The debate then went on going through a exhaustive inventory of different free-software alternatives:

GitLab, a Ruby-based GitHub replacement, dual-licensed MIT/Commercial
Gogs, Go, MIT
Gitblit, Java, Apache-licensed
Kallithea, in Python, also supports Mercurial, GPLv3
and finally, pagure, also written Python, GPLv2

A feature comparison between each project was created in the Debian wiki as well. In the end, however, Praveen gave up on replacing Alioth with GitLab because of the controversy and moved on to support the pagure migration, which resolved the discussion in July 2016.

More recently, Wirt admitted in an IRC conversation that "on the technical side I like GitLab a lot more than pagure" and that "as a user, GitLab is much nicer than pagure and it has those nice CI [continuous integration] features". However, as he explained in his blog "GitLab is Opencore, [and] that it is not entirely opensource. I don't think we should use software licensed under such a model for one of our core services" which leaves pagure as the only stable candidate. Other candidates were excluded on technical grounds, according to Wirt: Gogs "doesn't scale well" and a quick security check didn't yield satisfactory results; "Gitblit is Java" and Kallithea doesn't have support for accessing repositories over SSH (although there is a pending pull request to add the feature).

In an email interview, Sid Sijbrandij, CEO of GitLab, did say that "we want to make sure that our open source edition can be used by open source projects". He gave examples of features liberated following requests by the community, such as branded login pages for the VLC project and GitLab Pages after popular demand. He stressed that "There are no artificial limits in our open source edition and some organizations use it with more than 20.000 users." So if the concern of the Debian community is that features may be missing from GitLab CE, there is definitely an opening from GitLab to add those features. If, however, the concern is purely ethical, it's hard to see how an agreement could be reached. As Sijbrandij put it:

On the mailinglist it seemed that some Debian maintainers do not agree with our open core business model and demand that there is no proprietary version.
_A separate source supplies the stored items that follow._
import Summits.AnomalousDissipation.AnomalousDissipation.Theorems.SawtoothPulseCascadeK1LocalisedCascadeCanonicalRatioStepsLog2

/-!
# K1loc, line `Spectral` / thin start — helper: THE (B-H) STEP OF THE SHELL CHAIN AT AN ARBITRARY THRESHOLD (numeric layer)

Helper file of the prover lane on the crux `K1LocalisedCascade` (stmt-AnomalousDissipation-19491), route `SawtoothPulseCascade`
(S-B/S-C assembly seat; the LEDGER ASSEMBLY, numeric layer; second instance after `…PhaseTH`).  The shell class
`A_i(Y) = Σ'[Y ≤ |k₀| ∧ |k₀| ≤ 2|k₁|]‖𝓕a_i‖²` feeds the sub-cone classes of the ledger; its chain (κ = 1) is
`√A_{i+1}(Y) ≤ √A_i(Y) + ω_i(Y)` from (A-V) + (B-H) (`K1Ledger.From.sqrt_shell_escalation_step`), capped a few phases back by the far
tail (companion of `…PhaseAV`).  This file is the (B-H) half at an ARBITRARY threshold `Y ≥ 12`: `ratioClass_hstep_canonicalLog2_le`
with class `B_i(Y) = Σ'[Y ≤ |k₀| ∧ |k₁| ≤ 2|k₀|]‖𝓕b_i‖²` (slope `(1,2)`, fibre floor `Λ₀ = Y`), margin `β = 3`, the `max` family with
`Y₀ = 0`, slope bound `t = 1` (so `r* ≤ 49/23`, gap `≥ 23`), feed `A_i(Y) = Σ'[Y ≤ |k₀| ∧ |k₀| ≤ 2|k₁|]‖𝓕a_i‖²`, `M_b = 7i + 20`,
`η = ε/(A₂·8π·2^20·Y)·64^{−i}`:
  `B_i(Y) ≤ (√J_B(i,Y) + √A_i(Y))² + ((1+γ)^{2i}/(Y·2^{7i+20}))²`,
  `J_B(i,Y) = 3r₂²((4/3)ε² + (64/3)·2^i·A₂/Y + 8(7i+20)A₂²(M·δ_i)/π)`, `r₂ = 4/π + (2/π)log(49/23) + 1/23 + 1/(529π)`,
  `A₂ = 4/π + (2/π)log(13/3) + 1/36 + 1/(1296π)`.  No definitions; no statement about the crux.
[cite: Grafakos2014, Prop. 3.1.2 (5), Prop. 3.2.7 (3), §3.1.3] [cite: ElgindiLissMattingly2025, §1 (slope ±1 branches)] [problem: turb]
-/

-- `Summit.<Summit>.<Problem>`: single-conjunct summit, the duplicate namespace segment is deliberate.
set_option linter.dupNamespace false

noncomputable section

namespace Summit.AnomalousDissipation.AnomalousDissipation.Theorems.SawtoothPulseCascade.K1Window

open MeasureTheory Set Filter Topology UnitAddTorus Function Complex Metric
open scoped Real ENNReal
open Literature.Analysis Literature.Analysis.FunctionSpaces Literature.Analysis.FunctionSpaces.Torus Literature.Analysis.FluidPDE
open Literature.Analysis.FluidPDE.ShearStage
open Literature.Analysis.FluidPDE.SawtoothCascade Literature.Analysis.FluidPDE.SawtoothCascade.CascadeParams
open Summit.AnomalousDissipation.AnomalousDissipation.Theorems.SawtoothPulseCascade.K1Start
open Summit.AnomalousDissipation.AnomalousDissipation.Theorems.SawtoothPulseCascade.K1Flat
open Summit.AnomalousDissipation.AnomalousDissipation.Theorems.SawtoothPulseCascade.K1Ledger.From

/-- **The log cut-off ratio of the (B-H) blocks is at most `r₂ = 4/π + (2/π)log(49/23) + 1/23 + 1/(529π)`** (max family with
`Y₀ = 0`, `t = 1`, `β = 3`, floor `Λ₀ = Y ≥ 12`). [folklore] -/
theorem shallow_logCutoff_le {Y : ℕ} (hY : 12 ≤ Y) (m : ℕ) :
    4 / π + 2 / π * Real.log ((((max (2 * 1 * (Y * 2 ^ m) / 2) 0 : ℕ) : ℝ) + ((3 * (Y * 2 ^ m) / 1 : ℕ) : ℝ)) /
        (((3 * (Y * 2 ^ m) / 1 : ℕ) : ℝ) - ((max (2 * 1 * (Y * 2 ^ m) / 2) 0 : ℕ) : ℝ))) +
      1 / (((3 * (Y * 2 ^ m) / 1 : ℕ) : ℝ) - ((max (2 * 1 * (Y * 2 ^ m) / 2) 0 : ℕ) : ℝ)) +
      1 / (π * (((3 * (Y * 2 ^ m) / 1 : ℕ) : ℝ) - ((max (2 * 1 * (Y * 2 ^ m) / 2) 0 : ℕ) : ℝ)) ^ 2) ≤
    4 / π + 2 / π * Real.log (49 / 23) + 1 / 23 + 1 / (π * 23 ^ 2) := by
  have h1 : 2 * 1 * 1 ≤ 1 * 2 := by norm_num
  have h2 : 0 * 1 ≤ 1 * Y := by simp
  have h3 : 1 * 1 * Y + 2 * 1 * 1 ≤ 3 * 1 * Y := by omega
  have hQ := canonMax_Q₁_lt_Q₂ (u' := 1) (v' := 2) (Y₀ := 0) (tn := 1) (td := 1) (qn := 3) (qd := 1) (Λ0 := Y)
    (by norm_num) (by norm_num) (by norm_num) h1 h2 h3 m
  have hr := canonMax_r_le (u' := 1) (v' := 2) (Y₀ := 0) (tn := 1) (td := 1) (qn := 3) (qd := 1) (Λ0 := Y)
    (by norm_num) (by norm_num) (by norm_num) h1 h2 h3 m
  have hgap := canonMax_gap_le (u' := 1) (v' := 2) (Y₀ := 0) (tn := 1) (td := 1) (qn := 3) (qd := 1) (Λ0 := Y)
    (by norm_num) (by norm_num) (by norm_num) h1 h2 h3 m
  have hΛ0r : (12 : ℝ) ≤ (Y : ℝ) := by exact_mod_cast hY
  have hden : (0 : ℝ) < (((3 : ℕ) : ℝ) / ((1 : ℕ) : ℝ) - ((1 : ℕ) : ℝ) / ((1 : ℕ) : ℝ)) * (Y : ℝ) - 1 := by
    push_cast; linarith
  have hrs : ((((1 : ℕ) : ℝ) / ((1 : ℕ) : ℝ) + ((3 : ℕ) : ℝ) / ((1 : ℕ) : ℝ)) * (Y : ℝ) + 1) /
      ((((3 : ℕ) : ℝ) / ((1 : ℕ) : ℝ) - ((1 : ℕ) : ℝ) / ((1 : ℕ) : ℝ)) * (Y : ℝ) - 1) ≤ 49 / 23 := by
    rw [div_le_iff₀ hden]
    push_cast; linarith
  have hgap23 : (23 : ℝ) ≤ (((3 : ℕ) : ℝ) / ((1 : ℕ) : ℝ) - ((1 : ℕ) : ℝ) / ((1 : ℕ) : ℝ)) * (Y : ℝ) - 1 := by
    push_cast; linarith
  have h := logCutoff_le_of_gap hQ hr (by norm_num : (0 : ℝ) < 23) (hgap23.trans hgap)
  refine h.trans ?_
  have hpos : 0 < ((((1 : ℕ) : ℝ) / ((1 : ℕ) : ℝ) + ((3 : ℕ) : ℝ) / ((1 : ℕ) : ℝ)) * (Y : ℝ) + 1) /
      ((((3 : ℕ) : ℝ) / ((1 : ℕ) : ℝ) - ((1 : ℕ) : ℝ) / ((1 : ℕ) : ℝ)) * (Y : ℝ) - 1) := by
    refine div_pos ?_ hden
    push_cast; linarith
  exact logKernel_mono hpos hrs (by norm_num) le_rfl

section Cascade

variable (P : CascadeParams)

set_option maxHeartbeats 400000 in
/-- **(B-H) AT THRESHOLD `Y ≥ 12`, PHASE `i`** (see the file header): the shallow class `B_i(Y)` of `b_i` is fed by the shell
class `A_i(Y)` of `a_i` plus the closed-form Log2 junk `J_B(i,Y)` plus the far tail. [cite: Grafakos2014, Prop. 3.1.2 (5), Prop. 3.2.7 (3), §3.1.3] -/
theorem shallow_hstep_fat_le (hγ : P.γ = 8) (hδ₀ : 0 < P.δ₀) (hd : P.d = 2) (hN₀ : P.N₀ = 1) (hρN : P.ρN = 2)
    (a b : ℕ → UnitAddTorus (Fin 2) → ℝ) (has : ∀ j, IsSmooth (a j)) (h0 : a 0 = datum)
    (hb : ∀ j, b j = a j ∘ shearMap 0 1 (amp ⟨P.U j, P.U_periodic j, P.contDiff_U (P.δ_pos hδ₀ (by rw [hd]; norm_num) j)⟩ P.γ))
    (hab : ∀ j, a (j + 1) = b j ∘ shearMap 1 0 (amp ⟨P.U j, P.U_periodic j, P.contDiff_U (P.δ_pos hδ₀ (by rw [hd]; norm_num) j)⟩ P.γ))
    {Y : ℕ} (hY : 12 ≤ Y) {ε : ℝ} (hε : 0 < ε) (i : ℕ)
    (hMδ : max 1 (Real.sqrt (2 * Real.log (1 / (ε / ((4 / π + 2 / π * Real.log (13 / 3) + 1 / 36 + 1 / (π * 36 ^ 2)) * π * 8 *
        2 ^ 20 * (Y : ℝ)) * (1 / 64) ^ i)))) * P.δ i < π / 2) :
    ∑' k : Fin 2 → ℤ, (if (Y : ℤ) ≤ |k 0| ∧ ((1 : ℕ) : ℤ) * |k 1| ≤ ((2 : ℕ) : ℤ) * |k 0| then (1 : ℝ) else 0) *
        ‖mFourierCoeff (fun x => (b i x : ℂ)) k‖ ^ 2 ≤
      (Real.sqrt (3 * (4 / π + 2 / π * Real.log (49 / 23) + 1 / 23 + 1 / (π * 23 ^ 2)) ^ 2 *
            (4 / 3 * ε ^ 2 + 64 / 3 * 2 ^ i * (4 / π + 2 / π * Real.log (13 / 3) + 1 / 36 + 1 / (π * 36 ^ 2)) / (Y : ℝ) +
              8 * ((7 * i + 20 : ℕ) : ℝ) * (4 / π + 2 / π * Real.log (13 / 3) + 1 / 36 + 1 / (π * 36 ^ 2)) ^ 2 *
                (max 1 (Real.sqrt (2 * Real.log (1 / (ε / ((4 / π + 2 / π * Real.log (13 / 3) + 1 / 36 + 1 / (π * 36 ^ 2)) * π * 8 *
                  2 ^ 20 * (Y : ℝ)) * (1 / 64) ^ i)))) * P.δ i) / π)) +
          Real.sqrt (∑' k : Fin 2 → ℤ, (if (Y : ℤ) ≤ |k 0| ∧ ((1 : ℕ) : ℤ) * |k 0| ≤ ((2 : ℕ) : ℤ) * |k 1| then (1 : ℝ) else 0) *
            ‖mFourierCoeff (fun x => (a i x : ℂ)) k‖ ^ 2)) ^ 2 +
        ((1 + P.γ) ^ (2 * i) / ((Y * 2 ^ (7 * i + 20) : ℕ) : ℝ)) ^ 2 := by
  have hY1 : 1 ≤ Y := le_trans (by norm_num) hY
  have hΛ0r : (12 : ℝ) ≤ (Y : ℝ) := by exact_mod_cast hY
  have hΛ0pos : (0 : ℝ) < (Y : ℝ) := by linarith
  have hγ' : P.γ = ((8 : ℕ) : ℝ) := by rw [hγ]; norm_num
  have hd' : 0 < P.d := by rw [hd]; norm_num
  have hN₀' : 1 ≤ P.N₀ := by rw [hN₀]
  have hρN' : 1 ≤ P.ρN := by rw [hρN]; norm_num
  have hNi : (P.N i : ℝ) = 2 ^ i := by rw [CascadeParams.N, hN₀, hρN]; push_cast; ring
  have h1 : 2 * 1 * 1 ≤ 1 * 2 := by norm_num
  have h2 : 0 * 1 ≤ 1 * Y := by simp
  have h3 : 1 * 1 * Y + 2 * 1 * 1 ≤ 3 * 1 * Y := by omega
  set A₁ : ℝ := 4 / π + 2 / π * Real.log (13 / 3) + 1 / 36 + 1 / (π * 36 ^ 2) with hA₁
  set r₁ : ℝ := 4 / π + 2 / π * Real.log (49 / 23) + 1 / 23 + 1 / (π * 23 ^ 2) with hr₁
  set η : ℝ := ε / (A₁ * π * 8 * 2 ^ 20 * (Y : ℝ)) * (1 / 64) ^ i with hη
  have hπ := Real.pi_pos
  have hlog7 : 0 ≤ Real.log (13 / 3) := Real.log_nonneg (by norm_num)
  have hA₁pos : 0 < A₁ := by rw [hA₁]; positivity
  have hηpos : 0 < η := by rw [hη]; positivity
  -- the packaged step
  have hstep := ratioClass_hstep_canonicalLog2_le P hγ' hδ₀ hd' hN₀' hρN' a b has h0 hb hab i (u := 1) (v := 2)
    (u' := 1) (v' := 2) (Y := Y) (qn := 3) (qd := 1) (Λ0 := Y) (by norm_num) (by norm_num) (by norm_num) (by norm_num)
    (by norm_num) hY1 le_rfl (fun m => max (2 * 1 * (Y * 2 ^ m) / 2) 0)
    (fun m => canonMax_Q₁_lt_Q₂ (by norm_num) (by norm_num) (by norm_num) h1 h2 h3 m)
    (fun m => canonMax_feed (by norm_num) 0 Y m) (rs := r₁) (fun m => shallow_logCutoff_le hY m) (7 * i + 20) hηpos hMδ
  -- the exact constants at `(u,v,q_n,q_d) = (1,2,3,1)`: log-argument `13/3`, `D₀ = 3Λ₀`, `τ₀ = 1/(6Λ₀)`
  have eratio : ((((2 : ℕ) : ℝ) + ((1 : ℕ) : ℝ) * ((8 : ℕ) : ℝ)) * ((1 : ℕ) : ℝ) + ((1 : ℕ) : ℝ) * ((3 : ℕ) : ℝ)) /
      ((((1 : ℕ) : ℝ) * ((8 : ℕ) : ℝ) - ((2 : ℕ) : ℝ)) * ((1 : ℕ) : ℝ) - ((1 : ℕ) : ℝ) * ((3 : ℕ) : ℝ)) = 13 / 3 := by
    push_cast; norm_num
  have eD : ((((1 : ℕ) : ℝ) * ((8 : ℕ) : ℝ) - ((2 : ℕ) : ℝ)) * ((1 : ℕ) : ℝ) - ((1 : ℕ) : ℝ) * ((3 : ℕ) : ℝ)) * (Y : ℝ) /
      (((1 : ℕ) : ℝ) * ((1 : ℕ) : ℝ)) = 3 * (Y : ℝ) := by
    push_cast; ring
  have eτ : ((1 : ℕ) : ℝ) * ((1 : ℕ) : ℝ) / (2 * (((((1 : ℕ) : ℝ) * ((8 : ℕ) : ℝ) - ((2 : ℕ) : ℝ)) * ((1 : ℕ) : ℝ) -
      ((1 : ℕ) : ℝ) * ((3 : ℕ) : ℝ)) * (Y : ℝ))) = 1 / (6 * (Y : ℝ)) := by
    push_cast; field_simp; ring
  set As : ℝ := 4 / π + 2 / π * Real.log (((((2 : ℕ) : ℝ) + ((1 : ℕ) : ℝ) * ((8 : ℕ) : ℝ)) * ((1 : ℕ) : ℝ) +
      ((1 : ℕ) : ℝ) * ((3 : ℕ) : ℝ)) / ((((1 : ℕ) : ℝ) * ((8 : ℕ) : ℝ) - ((2 : ℕ) : ℝ)) * ((1 : ℕ) : ℝ) - ((1 : ℕ) : ℝ) * ((3 : ℕ) : ℝ))) +
      1 / (((((1 : ℕ) : ℝ) * ((8 : ℕ) : ℝ) - ((2 : ℕ) : ℝ)) * ((1 : ℕ) : ℝ) - ((1 : ℕ) : ℝ) * ((3 : ℕ) : ℝ)) * (Y : ℝ) /
        (((1 : ℕ) : ℝ) * ((1 : ℕ) : ℝ))) +
      1 / (π * (((((1 : ℕ) : ℝ) * ((8 : ℕ) : ℝ) - ((2 : ℕ) : ℝ)) * ((1 : ℕ) : ℝ) - ((1 : ℕ) : ℝ) * ((3 : ℕ) : ℝ)) * (Y : ℝ) /
        (((1 : ℕ) : ℝ) * ((1 : ℕ) : ℝ))) ^ 2) with hAs
  have hAsle : As ≤ A₁ := by
    rw [hAs, eratio, eD, hA₁]
    have h12 : 1 / (3 * (Y : ℝ)) ≤ 1 / 36 := one_div_le_one_div_of_le (by norm_num) (by linarith)
    have h144 : 1 / (π * (3 * (Y : ℝ)) ^ 2) ≤ 1 / (π * 36 ^ 2) :=
      one_div_le_one_div_of_le (by positivity)
        (mul_le_mul_of_nonneg_left (pow_le_pow_left₀ (by norm_num) (by linarith) 2) hπ.le)
    linarith
  have hAs0 : 0 ≤ As := by
    rw [hAs, eratio, eD]
    positivity
  set Mδ : ℝ := max 1 (Real.sqrt (2 * Real.log (1 / η))) * P.δ i with hMδdef
  have hMδ0 : 0 ≤ Mδ := by
    rw [hMδdef]
    exact mul_nonneg (le_trans zero_le_one (le_max_left _ _)) (P.δ_pos hδ₀ hd' i).le
  refine le_sq_sqrt_add_mono hstep ?_
  rw [eτ, hNi]
  have hX : As * π * ((8 : ℕ) : ℝ) * η * Y / 2 ^ i * 2 ^ (7 * i + 20) = As * (ε / A₁) := by
    have e2 : (2 : ℝ) ^ (7 * i + 20) = 2 ^ 20 * 128 ^ i := by
      rw [pow_add, pow_mul]; norm_num; ring
    have p1 : ((1 : ℝ) / 64) ^ i * (128 : ℝ) ^ i = (2 : ℝ) ^ i := by
      rw [← mul_pow]; norm_num
    have hne1 : A₁ * Real.pi * 8 * 2 ^ 20 * (Y : ℝ) ≠ 0 := by positivity
    have hne2 : (2 : ℝ) ^ i ≠ 0 := pow_ne_zero _ two_ne_zero
    rw [hη, e2]
    push_cast
    calc As * π * 8 * (ε / (A₁ * π * 8 * 2 ^ 20 * (Y : ℝ)) * (1 / 64) ^ i) * Y / 2 ^ i * (2 ^ 20 * 128 ^ i)
        = As * (ε / A₁) * ((A₁ * Real.pi * 8 * 2 ^ 20 * (Y : ℝ)) / (A₁ * Real.pi * 8 * 2 ^ 20 * Y)) *
            ((((1 : ℝ) / 64) ^ i * 128 ^ i) / 2 ^ i) := by
          field_simp
      _ = As * (ε / A₁) := by rw [p1, div_self hne1, div_self hne2]; ring
  have hXle : As * π * ((8 : ℕ) : ℝ) * η * Y / 2 ^ i * 2 ^ (7 * i + 20) ≤ ε := by
    rw [hX]
    calc As * (ε / A₁) ≤ A₁ * (ε / A₁) := mul_le_mul_of_nonneg_right hAsle (by positivity)
      _ = ε := by field_simp
  have hX0 : 0 ≤ As * π * ((8 : ℕ) : ℝ) * η * Y / 2 ^ i * 2 ^ (7 * i + 20) := by rw [hX]; positivity
  have hr₁0 : 0 ≤ 3 * r₁ ^ 2 := by positivity
  refine mul_le_mul_of_nonneg_left ?_ hr₁0
  refine add_le_add (add_le_add ?_ ?_) ?_
  · exact mul_le_mul_of_nonneg_left (pow_le_pow_left₀ hX0 hXle 2) (by norm_num)
  · rw [show (128 : ℝ) * 2 ^ i * As * (1 / (6 * (Y : ℝ))) = 64 / 3 * 2 ^ i * As / Y by field_simp; ring]
    exact div_le_div_of_nonneg_right (mul_le_mul_of_nonneg_left hAsle (by positivity)) hΛ0pos.le
  · have : As ^ 2 ≤ A₁ ^ 2 := pow_le_pow_left₀ hAs0 hAsle 2
    have := mul_le_mul_of_nonneg_left (mul_le_mul_of_nonneg_right this hMδ0) (by positivity : (0 : ℝ) ≤ 8 * ((7 * i + 20 : ℕ) : ℝ))
    have e : ∀ A : ℝ, 8 * ((7 * i + 20 : ℕ) : ℝ) * A ^ 2 * Mδ / π = 8 * ((7 * i + 20 : ℕ) : ℝ) * (A ^ 2 * Mδ) / π := fun A => by ring
    rw [e, e]
    exact div_le_div_of_nonneg_right this hπ.le

end Cascade

end Summit.AnomalousDissipation.AnomalousDissipation.Theorems.SawtoothPulseCascade.K1Window
import Summits.KontsevichZagierPeriods.KontsevichZagierPeriods.Theorems.RootDecompRelativeModAbsoluteCylLogSplitP46

/-! # `RootDecompRelativeModAbsoluteCylLogSplitP47` — part 22/27 of the mechanical ≤400-line split of `RungClosure.lean` (sha256 f909f334226f0fb5…)
Source: decomp-kz lens-3 g12 `RungClosure.lean` v9 (HOME/decomp-kz-lens-3/g12/, sha256 f909f334…; critic g4-52/g4-57/g5 CLEARED, «lander: split v9 --supports 30572»): BLOCK I (57 g11 monolith decls missing from P01–P25), BLOCK II/III (WildCertAssembly parts 1–6, 8–10: `Leaf.cellLocalWildCert`, `Leaf.cylKernelZeroLog_of_trees`), Parts 12–13 (`Leaf.regKernelPairDegOne_iff_circlePos_of_trees`), BLOCK G13 (Möbius engine, test §C decided).
Split by census-1 g9 `gen/splitlean.py`: scopes re-opened with their `open`/`variable`/`set_option` context; mathematics and declaration order unchanged. -/

noncomputable section
open Set MeasureTheory Filter Topology
open scoped BigOperators
open Literature.NumberTheory.Transcendental Literature.ModelTheory.ExponentialFields
namespace Summit.KontsevichZagierPeriods.RootDecompRelativeModAbsolute.Rung30571.RegularisedLogLayer.CylLog.Leaf

/-- `Fin 3` has three elements. [bookkeeping] -/
private theorem fin3_cases' (t : Fin 3) : t = 0 ∨ t = 1 ∨ t = 2 := by
  fin_cases t <;> simp

/-- The pure positive circle kind is a SPECIAL CASE of the arctangent kind. -/
theorem cylKernelZeroCirclePos_of_mixed (hM : CylKernelZeroMixed) : CylKernelZeroCirclePos :=
  fun P V a₀ q c κ M e _ hP ha₀ ha₀i hc hκ he h2 hκ1 _ hint hL1 hdom hV hae =>
    hM P V a₀ q c κ M e hP ha₀ ha₀i hc hκ he h2 hκ1 hint hL1 hdom hV hae
import Summits.QuantumFields.BalabanUV.Beta.D1BFx.ChartDefectHead
import Summits.QuantumFields.BalabanUV.Beta.CombOneShotJetsTabs

/-!
# `BalabanUV.Beta.D1BFx.ChartDefectHeadScales` — road «BF-x», binder row D1, PART 24-hyb HEAD SKELETON ON THE SCALES (an2 R-D1-g48 W-6 (3): «state both
# uniformities EXPLICITLY»): **THE (J1) ROW `hC₁` OF `RoadEndBFxHybS.d1Rep_BFx_hyb_sbpS` AS EIGHT PRICED ROWS WITH m-INDEPENDENT CONSTANTS.**  At every scale
# `n = Lc^m` (`Lc` odd) the literal of record `JcOfTabs hLc N (k ↦ symTablesAn1S2 3 (Lc^k) (cΛ k)) cΛ (k ↦ −(Lc^k)¹²∕4)` (an1's tables, lockB) and the road's word at
# `G₀ = coDressKBmAt (toSite (ctrOff 4 (Lc^m))) (Lc^m) K₀`: if the eight row kernels `W• m` (PINNED per scale to the eight groups of
# `ChartDefectTwoPins.chartDefect_record_eq_words` at `n := Lc^m`) have absolutely summable (1.22) second moments and bounds `|secondMoment (W• m) μ ν| ≤ C•` with
# constants `C•` FIXED BEFORE `∀ m` (m-UNIFORM by binder order — the first of the two uniformities), then for EVERY `m`
# `|secondMoment (a e z ↦ TshotOf Lc Jc m a e z − hessKer G₀ (vertexOfK G₀ (Lc^m) S⁰) (vertex2OfK G₀ (Lc^m) S₂⁰) a e z) μ ν| ≤ Σ C•` — `hC₁`'s binder VERBATIM after
# `JcOfTabs_apply` ∕ `hrpin` ∕ `hSpin` (`ChartDefectWordsLiteral.RJ1_JcOfTabs_eq_words`' left side), with `CJ1 := Σ C•`.  THE SECOND UNIFORMITY (the torus size `p` of
# R-D1-g45-4 (3)(b)) DOES NOT ENTER THIS STATEMENT: the (1.22) moment of the tree is the infinite-volume lattice sum `∑' x : ℤ⁴` (`B12Beta.secondMoment`), no torus —
# `p` is the regulator of Engine C's float evaluation only; a row priced in THIS currency is tail-free in `p` by construction.  STANDING CONDITION (R-D1-g48 W-6 (3),
# carried, not discharged): a row found individually divergent along `m` is RE-PAIRED with its partner into one displayed row before pricing (theorem shape unchanged).

HONEST DEPENDENCY (cell records, verbatim): «continuum YM on T⁴ ⇐ BetaPertH ∧ nine spine estimates (0/9 proved); BetaPertH ⇐ (D1) ∧ (D4) ∧
CAP+tail; G-an2-4 gates asym, D1 and NE2/3/4.»  HONEST FRAMING (cell contract, verbatim): «discharging `BetaPertH` makes Bałaban's UV stability
UNCONDITIONAL — a real constructive-QFT result; it is NOT the continuum limit and NOT the Clay problem.»  THIS MODULE DISCHARGES NO binder of row D1 and
NO estimate of Bałaban's: [folklore] bookkeeping (`JcOfTabs_apply` + the one-blocking skeleton at `n := Lc^m`); the eight rows are HYPOTHESES (displayed,
none proved here); colour data HYPOTHESES; no definition, no `def … : Prop`, nothing cited, 0 sorry; one `set_option maxHeartbeats 400000 in` (statement elaboration of the scale-instantiated row
kernels only).  0∕4 row-D1 binders; (K) NOT closed; (J1) ONE OPEN ROW `hC₁` — cut into eight displayed m-uniform rows, none priced; NOT D1, NEVER «G-an2-4 closed», NOT `BetaPertH`, NOT continuum, NOT Clay.

ABSOLUTE RULE (cell charter, verbatim): «No internally-minted statement may enter as a cited fact. Every hypothesis is either kernel-proved in this
package or a verbatim quotation of a PUBLISHED theorem with page reference. The manuscript(s) under audit are NOT citable for their own disputed
steps — they are the thing under adjudication; programme-internal (2001/route/tribunal) claims are never citable.»

Unit `b2b-balaban-beta-d1-p2` (road owner, gen 25), 2026-08-23; no existing file touched.
-/

noncomputable section

namespace Summit.QuantumFields.BalabanUV.Beta.D1BFx.ChartDefectHeadScales

open Finset
open scoped BigOperators
open Literature.MathematicalPhysics.QuantumFieldTheory
open Literature.MathematicalPhysics.QuantumFieldTheory.Balaban1983to89
open Literature.MathematicalPhysics.QuantumFieldTheory.Balaban1983to89.Beta
open Literature.MathematicalPhysics.QuantumFieldTheory.Balaban1983to89.B12Beta (secondMoment)
open Literature.MathematicalPhysics.QuantumFieldTheory.Balaban1983to89.Beta.DecimatedMomentSummable (AbsMoment₂)
open ColourTrace (Complete TrOrthonormal)
open WilsonVertex2Sym (wsym22)
open WilsonBiStencil (wilsonW₂)
open StepJetData (wilsonA)
open ExpKernelCalculus (MKer comp tr tadpole bubble hessKer)
open OneStepResolventKernel (Fib TOf)
open OneStepKernelFamily (colH vertexOfK KInvStep TshotOf)
open SecondOrderResponse (vertexOfM mixOfK W2SymOfK vertex2OfK)
open BalabanStepW2 (M2Of)
open AffineAveraging (Site toSite)
open AveragingContours (blk)
open AveragingContoursRooted (ctr ctrOff)
open Summit.QuantumFields.BalabanUV.Beta.BorderedHessian (diagK)
open Summit.QuantumFields.BalabanUV.Beta.DshAn1 (Dsh)
open Summit.QuantumFields.BalabanUV.Beta.AxialDressingRooted (coDressKBmAt)
open Summit.QuantumFields.BalabanUV.Beta.AxialProjectorBlockMean (bmGaugeAt)
open Summit.QuantumFields.BalabanUV.Beta.AveragingWardRootedStencils (legSite)
open Summit.QuantumFields.BalabanUV.Beta.SymAveragingHessianCounts (symVhSAt symHessFFAt)
open Summit.QuantumFields.BalabanUV.Beta.SymSecondOrderTablesAn1 (symVh₂SAn1 symTablesAn1S2)
open Summit.QuantumFields.BalabanUV.Beta.CombChartStepJets (GcombSh JsB12CombSh0)
open Summit.QuantumFields.BalabanUV.Beta.CombChartJointEnd (JsB12CombShSym)
open Summit.QuantumFields.BalabanUV.Beta.CombOneShotJetsTabs (JcOfTabs JcOfTabs_apply)
open Summit.QuantumFields.BalabanUV.Beta.CompositeCorrectorLocality (blockSitesF)
open Summit.QuantumFields.BalabanUV.Beta.SymCorrectorFace (faceWt)
open Summit.QuantumFields.BalabanUV.Beta.D1BFx.ChartDefectHead (abs_secondMoment_chartDefect_le_of_rows)

variable {Lc : ℕ} [NeZero Lc] {N : ℕ} {C : Type*} [Fintype C] [DecidableEq C] {τ : C → Matrix (Fin N) (Fin N) ℂ}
We respect that position but we don't think we can compete with the purely proprietary software like GitHub with this model.

Working toward a pagure migration

The issue of Alioth maintenance came up again last month when Boyuan Yang asked what would happen to Alioth when support for Debian LTS (Wheezy) ends next year. Wirt brought up the pagure migration proposal and the community tried to make a plan for the migration.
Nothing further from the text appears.